━━━━━ Supplied material ━━━━━

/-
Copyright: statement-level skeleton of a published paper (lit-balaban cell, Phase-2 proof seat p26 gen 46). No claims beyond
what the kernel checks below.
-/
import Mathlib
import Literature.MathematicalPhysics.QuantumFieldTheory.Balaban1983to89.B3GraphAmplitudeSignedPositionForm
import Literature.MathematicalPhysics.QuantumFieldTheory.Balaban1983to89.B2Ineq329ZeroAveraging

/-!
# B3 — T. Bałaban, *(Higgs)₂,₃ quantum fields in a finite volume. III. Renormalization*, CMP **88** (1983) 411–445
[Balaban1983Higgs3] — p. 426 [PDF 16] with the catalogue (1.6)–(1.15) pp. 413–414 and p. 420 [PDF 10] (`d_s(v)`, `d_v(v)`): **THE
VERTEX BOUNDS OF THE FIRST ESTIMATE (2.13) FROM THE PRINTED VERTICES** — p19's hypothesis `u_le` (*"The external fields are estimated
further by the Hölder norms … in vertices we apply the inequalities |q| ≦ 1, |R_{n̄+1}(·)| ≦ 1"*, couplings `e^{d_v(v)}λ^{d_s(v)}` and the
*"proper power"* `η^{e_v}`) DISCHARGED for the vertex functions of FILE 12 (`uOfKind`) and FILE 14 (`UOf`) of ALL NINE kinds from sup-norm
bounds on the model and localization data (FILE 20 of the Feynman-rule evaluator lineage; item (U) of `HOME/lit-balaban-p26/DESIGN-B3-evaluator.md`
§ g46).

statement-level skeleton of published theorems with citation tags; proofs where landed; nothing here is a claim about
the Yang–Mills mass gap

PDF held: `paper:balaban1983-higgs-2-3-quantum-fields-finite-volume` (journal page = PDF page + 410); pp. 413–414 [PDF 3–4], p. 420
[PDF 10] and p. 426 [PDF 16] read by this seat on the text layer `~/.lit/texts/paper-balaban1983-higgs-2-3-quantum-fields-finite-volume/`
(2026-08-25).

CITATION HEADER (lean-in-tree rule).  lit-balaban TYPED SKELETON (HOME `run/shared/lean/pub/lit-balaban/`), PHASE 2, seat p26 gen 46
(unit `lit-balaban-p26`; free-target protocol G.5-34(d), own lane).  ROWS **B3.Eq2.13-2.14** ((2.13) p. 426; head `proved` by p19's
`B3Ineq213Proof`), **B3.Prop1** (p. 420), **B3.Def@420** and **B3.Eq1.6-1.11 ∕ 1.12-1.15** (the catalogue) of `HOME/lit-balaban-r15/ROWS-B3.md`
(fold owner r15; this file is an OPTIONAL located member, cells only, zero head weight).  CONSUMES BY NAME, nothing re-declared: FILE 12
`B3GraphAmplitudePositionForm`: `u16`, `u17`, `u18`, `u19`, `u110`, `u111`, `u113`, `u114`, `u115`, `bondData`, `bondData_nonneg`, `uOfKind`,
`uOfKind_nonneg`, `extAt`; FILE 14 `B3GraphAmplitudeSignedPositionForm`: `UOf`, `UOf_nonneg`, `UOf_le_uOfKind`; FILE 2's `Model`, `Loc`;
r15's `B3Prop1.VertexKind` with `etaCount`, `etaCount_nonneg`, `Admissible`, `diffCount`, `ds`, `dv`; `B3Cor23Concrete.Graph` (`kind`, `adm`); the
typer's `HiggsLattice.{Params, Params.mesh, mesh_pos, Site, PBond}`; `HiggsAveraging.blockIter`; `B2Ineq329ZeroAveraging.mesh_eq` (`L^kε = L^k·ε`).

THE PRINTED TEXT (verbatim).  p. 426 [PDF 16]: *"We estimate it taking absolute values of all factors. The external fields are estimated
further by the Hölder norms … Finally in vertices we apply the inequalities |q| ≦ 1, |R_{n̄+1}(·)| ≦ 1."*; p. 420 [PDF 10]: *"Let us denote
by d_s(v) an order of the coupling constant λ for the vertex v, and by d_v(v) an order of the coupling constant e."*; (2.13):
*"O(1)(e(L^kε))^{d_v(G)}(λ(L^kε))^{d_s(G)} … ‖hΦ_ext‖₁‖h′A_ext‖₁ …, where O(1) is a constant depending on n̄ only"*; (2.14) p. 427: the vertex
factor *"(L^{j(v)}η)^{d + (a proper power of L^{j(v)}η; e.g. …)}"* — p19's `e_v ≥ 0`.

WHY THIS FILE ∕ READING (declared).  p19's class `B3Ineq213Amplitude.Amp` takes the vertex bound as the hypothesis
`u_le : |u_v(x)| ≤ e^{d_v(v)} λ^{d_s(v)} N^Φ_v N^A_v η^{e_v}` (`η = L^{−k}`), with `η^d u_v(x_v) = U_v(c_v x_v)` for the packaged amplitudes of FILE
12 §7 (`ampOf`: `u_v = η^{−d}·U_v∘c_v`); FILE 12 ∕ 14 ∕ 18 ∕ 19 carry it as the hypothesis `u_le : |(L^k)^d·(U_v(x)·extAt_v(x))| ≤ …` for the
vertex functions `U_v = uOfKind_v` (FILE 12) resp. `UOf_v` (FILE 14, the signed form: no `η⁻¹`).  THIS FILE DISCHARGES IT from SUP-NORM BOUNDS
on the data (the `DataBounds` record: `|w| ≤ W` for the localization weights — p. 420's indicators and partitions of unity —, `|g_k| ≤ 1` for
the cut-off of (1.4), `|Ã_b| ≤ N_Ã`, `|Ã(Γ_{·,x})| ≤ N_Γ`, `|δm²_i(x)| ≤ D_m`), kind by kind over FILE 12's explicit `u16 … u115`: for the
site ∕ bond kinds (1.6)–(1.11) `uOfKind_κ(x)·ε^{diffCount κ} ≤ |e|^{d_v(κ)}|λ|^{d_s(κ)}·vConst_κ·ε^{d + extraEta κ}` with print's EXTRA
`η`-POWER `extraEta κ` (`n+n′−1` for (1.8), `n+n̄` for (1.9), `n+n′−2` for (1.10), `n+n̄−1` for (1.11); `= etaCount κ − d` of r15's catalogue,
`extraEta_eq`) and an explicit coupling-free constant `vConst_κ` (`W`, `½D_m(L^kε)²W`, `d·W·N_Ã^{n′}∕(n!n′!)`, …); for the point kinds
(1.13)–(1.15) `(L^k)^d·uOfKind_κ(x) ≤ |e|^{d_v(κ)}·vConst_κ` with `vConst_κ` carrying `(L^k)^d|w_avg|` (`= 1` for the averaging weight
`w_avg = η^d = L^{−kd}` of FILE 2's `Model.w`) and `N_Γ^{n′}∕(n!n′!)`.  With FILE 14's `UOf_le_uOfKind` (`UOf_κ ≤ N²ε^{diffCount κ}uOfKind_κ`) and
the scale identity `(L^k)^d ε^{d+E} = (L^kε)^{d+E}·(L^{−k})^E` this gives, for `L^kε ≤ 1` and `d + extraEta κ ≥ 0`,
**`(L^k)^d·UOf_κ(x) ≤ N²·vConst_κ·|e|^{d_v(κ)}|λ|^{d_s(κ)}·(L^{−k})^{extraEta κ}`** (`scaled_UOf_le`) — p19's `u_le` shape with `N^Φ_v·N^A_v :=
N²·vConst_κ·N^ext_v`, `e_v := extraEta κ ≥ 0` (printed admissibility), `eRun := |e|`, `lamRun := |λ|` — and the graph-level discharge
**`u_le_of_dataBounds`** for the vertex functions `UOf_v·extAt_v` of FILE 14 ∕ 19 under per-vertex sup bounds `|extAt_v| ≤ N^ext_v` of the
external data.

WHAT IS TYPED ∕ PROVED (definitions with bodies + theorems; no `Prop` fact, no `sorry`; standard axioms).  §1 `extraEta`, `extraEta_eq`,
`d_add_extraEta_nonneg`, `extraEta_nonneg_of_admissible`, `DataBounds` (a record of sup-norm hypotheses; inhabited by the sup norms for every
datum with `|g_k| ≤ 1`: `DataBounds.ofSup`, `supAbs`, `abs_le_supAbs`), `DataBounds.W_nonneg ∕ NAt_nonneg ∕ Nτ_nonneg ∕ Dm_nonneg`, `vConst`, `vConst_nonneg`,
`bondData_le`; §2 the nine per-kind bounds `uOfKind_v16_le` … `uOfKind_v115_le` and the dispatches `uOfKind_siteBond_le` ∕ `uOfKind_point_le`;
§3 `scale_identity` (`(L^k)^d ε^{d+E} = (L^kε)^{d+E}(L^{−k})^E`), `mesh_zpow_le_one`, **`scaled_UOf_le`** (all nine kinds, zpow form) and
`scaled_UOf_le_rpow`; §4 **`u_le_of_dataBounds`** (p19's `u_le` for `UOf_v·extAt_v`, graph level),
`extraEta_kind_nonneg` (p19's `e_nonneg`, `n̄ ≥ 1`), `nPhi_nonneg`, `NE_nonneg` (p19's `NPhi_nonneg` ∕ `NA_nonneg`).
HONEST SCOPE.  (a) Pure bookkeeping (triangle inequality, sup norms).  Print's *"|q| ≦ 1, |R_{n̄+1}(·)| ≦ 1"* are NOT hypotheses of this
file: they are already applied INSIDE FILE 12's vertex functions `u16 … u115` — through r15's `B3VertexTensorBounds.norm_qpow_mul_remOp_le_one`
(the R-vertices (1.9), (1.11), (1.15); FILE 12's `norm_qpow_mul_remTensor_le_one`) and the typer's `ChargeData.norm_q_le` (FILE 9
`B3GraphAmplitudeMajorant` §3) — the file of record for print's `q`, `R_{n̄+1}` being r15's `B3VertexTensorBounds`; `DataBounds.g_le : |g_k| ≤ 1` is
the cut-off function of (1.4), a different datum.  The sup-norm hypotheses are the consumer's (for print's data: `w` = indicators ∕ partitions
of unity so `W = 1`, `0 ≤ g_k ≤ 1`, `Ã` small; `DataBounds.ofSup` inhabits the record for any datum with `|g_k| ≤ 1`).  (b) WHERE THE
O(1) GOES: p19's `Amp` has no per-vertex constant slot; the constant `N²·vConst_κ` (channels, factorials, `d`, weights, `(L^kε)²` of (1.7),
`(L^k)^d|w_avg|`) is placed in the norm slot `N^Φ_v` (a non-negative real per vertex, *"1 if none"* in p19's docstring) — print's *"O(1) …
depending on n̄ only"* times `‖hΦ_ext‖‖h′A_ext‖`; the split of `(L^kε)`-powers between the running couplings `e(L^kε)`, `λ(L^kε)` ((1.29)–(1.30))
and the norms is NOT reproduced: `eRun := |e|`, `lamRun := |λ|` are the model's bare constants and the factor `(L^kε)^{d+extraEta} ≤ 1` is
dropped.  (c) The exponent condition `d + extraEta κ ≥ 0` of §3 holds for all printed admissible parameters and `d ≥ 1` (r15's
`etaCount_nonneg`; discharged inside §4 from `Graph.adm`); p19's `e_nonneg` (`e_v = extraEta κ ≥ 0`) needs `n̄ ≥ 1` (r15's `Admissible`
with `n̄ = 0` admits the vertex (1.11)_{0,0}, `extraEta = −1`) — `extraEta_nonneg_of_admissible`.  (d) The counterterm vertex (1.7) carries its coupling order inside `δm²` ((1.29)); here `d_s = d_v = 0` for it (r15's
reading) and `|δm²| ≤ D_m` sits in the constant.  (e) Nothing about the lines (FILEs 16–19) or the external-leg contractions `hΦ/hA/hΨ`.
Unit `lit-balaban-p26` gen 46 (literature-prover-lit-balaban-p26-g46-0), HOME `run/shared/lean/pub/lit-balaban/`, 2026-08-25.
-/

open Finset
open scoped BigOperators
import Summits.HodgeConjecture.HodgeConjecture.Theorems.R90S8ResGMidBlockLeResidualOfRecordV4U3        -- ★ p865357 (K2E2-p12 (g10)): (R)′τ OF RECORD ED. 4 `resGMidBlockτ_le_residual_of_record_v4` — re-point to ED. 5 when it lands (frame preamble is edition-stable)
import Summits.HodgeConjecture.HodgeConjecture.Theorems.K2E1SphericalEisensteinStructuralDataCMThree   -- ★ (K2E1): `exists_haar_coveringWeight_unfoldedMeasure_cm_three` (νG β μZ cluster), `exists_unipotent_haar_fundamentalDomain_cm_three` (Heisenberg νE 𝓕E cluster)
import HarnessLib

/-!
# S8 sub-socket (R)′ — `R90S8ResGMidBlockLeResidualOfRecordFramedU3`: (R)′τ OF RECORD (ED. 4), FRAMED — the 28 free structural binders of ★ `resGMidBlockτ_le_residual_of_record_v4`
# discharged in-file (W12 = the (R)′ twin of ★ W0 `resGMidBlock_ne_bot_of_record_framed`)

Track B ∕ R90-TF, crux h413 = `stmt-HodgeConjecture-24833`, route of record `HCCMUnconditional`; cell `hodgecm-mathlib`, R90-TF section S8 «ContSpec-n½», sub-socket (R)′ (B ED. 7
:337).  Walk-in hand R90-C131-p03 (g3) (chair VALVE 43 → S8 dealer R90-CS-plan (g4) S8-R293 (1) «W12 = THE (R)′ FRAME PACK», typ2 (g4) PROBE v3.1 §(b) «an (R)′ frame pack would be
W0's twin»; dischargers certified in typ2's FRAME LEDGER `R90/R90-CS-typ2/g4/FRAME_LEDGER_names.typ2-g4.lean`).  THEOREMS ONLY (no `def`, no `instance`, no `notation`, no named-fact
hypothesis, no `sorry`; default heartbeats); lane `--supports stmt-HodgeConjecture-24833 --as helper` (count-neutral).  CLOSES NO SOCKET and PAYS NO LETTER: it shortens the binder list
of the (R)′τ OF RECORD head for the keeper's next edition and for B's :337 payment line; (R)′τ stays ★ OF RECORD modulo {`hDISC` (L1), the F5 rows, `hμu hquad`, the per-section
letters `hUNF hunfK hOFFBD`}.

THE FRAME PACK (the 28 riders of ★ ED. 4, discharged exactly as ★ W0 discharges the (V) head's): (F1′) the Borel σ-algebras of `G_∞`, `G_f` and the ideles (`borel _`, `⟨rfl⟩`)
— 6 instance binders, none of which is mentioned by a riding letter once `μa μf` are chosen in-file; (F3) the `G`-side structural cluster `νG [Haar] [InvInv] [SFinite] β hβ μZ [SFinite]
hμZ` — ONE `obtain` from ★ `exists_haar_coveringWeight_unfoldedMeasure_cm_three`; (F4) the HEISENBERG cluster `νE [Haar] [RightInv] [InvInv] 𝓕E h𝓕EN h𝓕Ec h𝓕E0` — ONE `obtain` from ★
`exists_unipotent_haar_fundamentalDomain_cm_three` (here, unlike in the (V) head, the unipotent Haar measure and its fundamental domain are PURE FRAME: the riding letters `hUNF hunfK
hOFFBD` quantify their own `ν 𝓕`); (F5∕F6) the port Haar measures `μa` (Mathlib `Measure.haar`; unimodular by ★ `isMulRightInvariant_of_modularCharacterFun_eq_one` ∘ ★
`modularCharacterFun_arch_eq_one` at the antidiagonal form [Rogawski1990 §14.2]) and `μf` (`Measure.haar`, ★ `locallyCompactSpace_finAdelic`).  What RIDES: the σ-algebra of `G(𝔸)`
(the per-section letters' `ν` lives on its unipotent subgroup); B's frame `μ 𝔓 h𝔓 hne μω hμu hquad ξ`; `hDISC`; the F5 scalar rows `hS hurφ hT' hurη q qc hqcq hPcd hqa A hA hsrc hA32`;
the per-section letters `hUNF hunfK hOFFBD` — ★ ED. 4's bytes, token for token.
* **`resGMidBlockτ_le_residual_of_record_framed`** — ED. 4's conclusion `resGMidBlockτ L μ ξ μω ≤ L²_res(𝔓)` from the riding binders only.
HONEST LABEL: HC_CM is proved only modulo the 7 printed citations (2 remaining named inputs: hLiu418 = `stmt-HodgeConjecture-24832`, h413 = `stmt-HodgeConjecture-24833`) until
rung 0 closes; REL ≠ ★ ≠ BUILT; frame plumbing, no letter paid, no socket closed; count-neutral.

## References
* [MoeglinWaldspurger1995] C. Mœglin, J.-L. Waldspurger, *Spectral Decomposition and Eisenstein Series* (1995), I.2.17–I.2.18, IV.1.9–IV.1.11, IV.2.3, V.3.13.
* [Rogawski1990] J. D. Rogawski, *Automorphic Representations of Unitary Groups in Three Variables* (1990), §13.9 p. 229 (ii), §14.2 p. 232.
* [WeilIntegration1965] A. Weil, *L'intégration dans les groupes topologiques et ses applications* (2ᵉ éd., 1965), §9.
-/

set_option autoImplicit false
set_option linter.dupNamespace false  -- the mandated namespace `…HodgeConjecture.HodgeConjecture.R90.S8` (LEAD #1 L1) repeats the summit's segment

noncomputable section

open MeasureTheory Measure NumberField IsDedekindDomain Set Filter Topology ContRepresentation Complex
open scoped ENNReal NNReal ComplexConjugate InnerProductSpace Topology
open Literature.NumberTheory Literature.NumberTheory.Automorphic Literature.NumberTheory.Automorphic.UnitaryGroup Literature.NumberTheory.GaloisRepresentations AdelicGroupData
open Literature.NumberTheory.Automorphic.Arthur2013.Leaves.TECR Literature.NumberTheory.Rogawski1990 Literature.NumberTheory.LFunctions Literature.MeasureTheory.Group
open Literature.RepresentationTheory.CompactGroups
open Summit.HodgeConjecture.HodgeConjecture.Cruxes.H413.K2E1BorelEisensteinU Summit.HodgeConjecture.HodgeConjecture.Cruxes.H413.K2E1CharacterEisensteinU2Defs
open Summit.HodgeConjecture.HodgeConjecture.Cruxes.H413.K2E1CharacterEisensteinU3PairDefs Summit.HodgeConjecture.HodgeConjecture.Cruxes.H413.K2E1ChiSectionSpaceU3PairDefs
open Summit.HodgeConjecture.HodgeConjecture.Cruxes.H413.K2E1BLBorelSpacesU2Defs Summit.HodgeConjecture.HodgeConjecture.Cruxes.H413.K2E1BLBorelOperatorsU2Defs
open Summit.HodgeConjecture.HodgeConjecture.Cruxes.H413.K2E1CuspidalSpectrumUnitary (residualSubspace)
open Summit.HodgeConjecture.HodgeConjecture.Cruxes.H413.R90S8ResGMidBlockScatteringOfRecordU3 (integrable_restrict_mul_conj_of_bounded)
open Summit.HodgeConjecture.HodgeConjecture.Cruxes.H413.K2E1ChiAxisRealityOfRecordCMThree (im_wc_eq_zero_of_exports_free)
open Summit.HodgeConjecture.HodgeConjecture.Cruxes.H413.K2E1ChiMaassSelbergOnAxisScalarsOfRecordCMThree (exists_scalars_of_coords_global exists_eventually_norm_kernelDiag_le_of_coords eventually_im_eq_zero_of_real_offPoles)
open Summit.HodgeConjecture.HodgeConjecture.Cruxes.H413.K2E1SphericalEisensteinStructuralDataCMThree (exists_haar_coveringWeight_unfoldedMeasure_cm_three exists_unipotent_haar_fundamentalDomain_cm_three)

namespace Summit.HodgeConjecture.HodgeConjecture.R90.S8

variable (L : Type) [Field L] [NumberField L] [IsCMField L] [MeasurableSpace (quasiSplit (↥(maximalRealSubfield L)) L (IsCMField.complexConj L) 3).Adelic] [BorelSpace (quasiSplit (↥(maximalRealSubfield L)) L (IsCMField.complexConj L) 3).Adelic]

━━━━━

Task directions:
Your answer must consist solely of the lines above between the line holding "open Literature.NumberTheory Literature.NumberTheory.Automorphic" and the line holding "open Literature.RepresentationTheory.CompactGroups", inclusive, copied exactly.

Written solution:
open Literature.NumberTheory Literature.NumberTheory.Automorphic Literature.NumberTheory.Automorphic.UnitaryGroup Literature.NumberTheory.GaloisRepresentations AdelicGroupData
open Literature.NumberTheory.Automorphic.Arthur2013.Leaves.TECR Literature.NumberTheory.Rogawski1990 Literature.NumberTheory.LFunctions Literature.MeasureTheory.Group
open Literature.RepresentationTheory.CompactGroups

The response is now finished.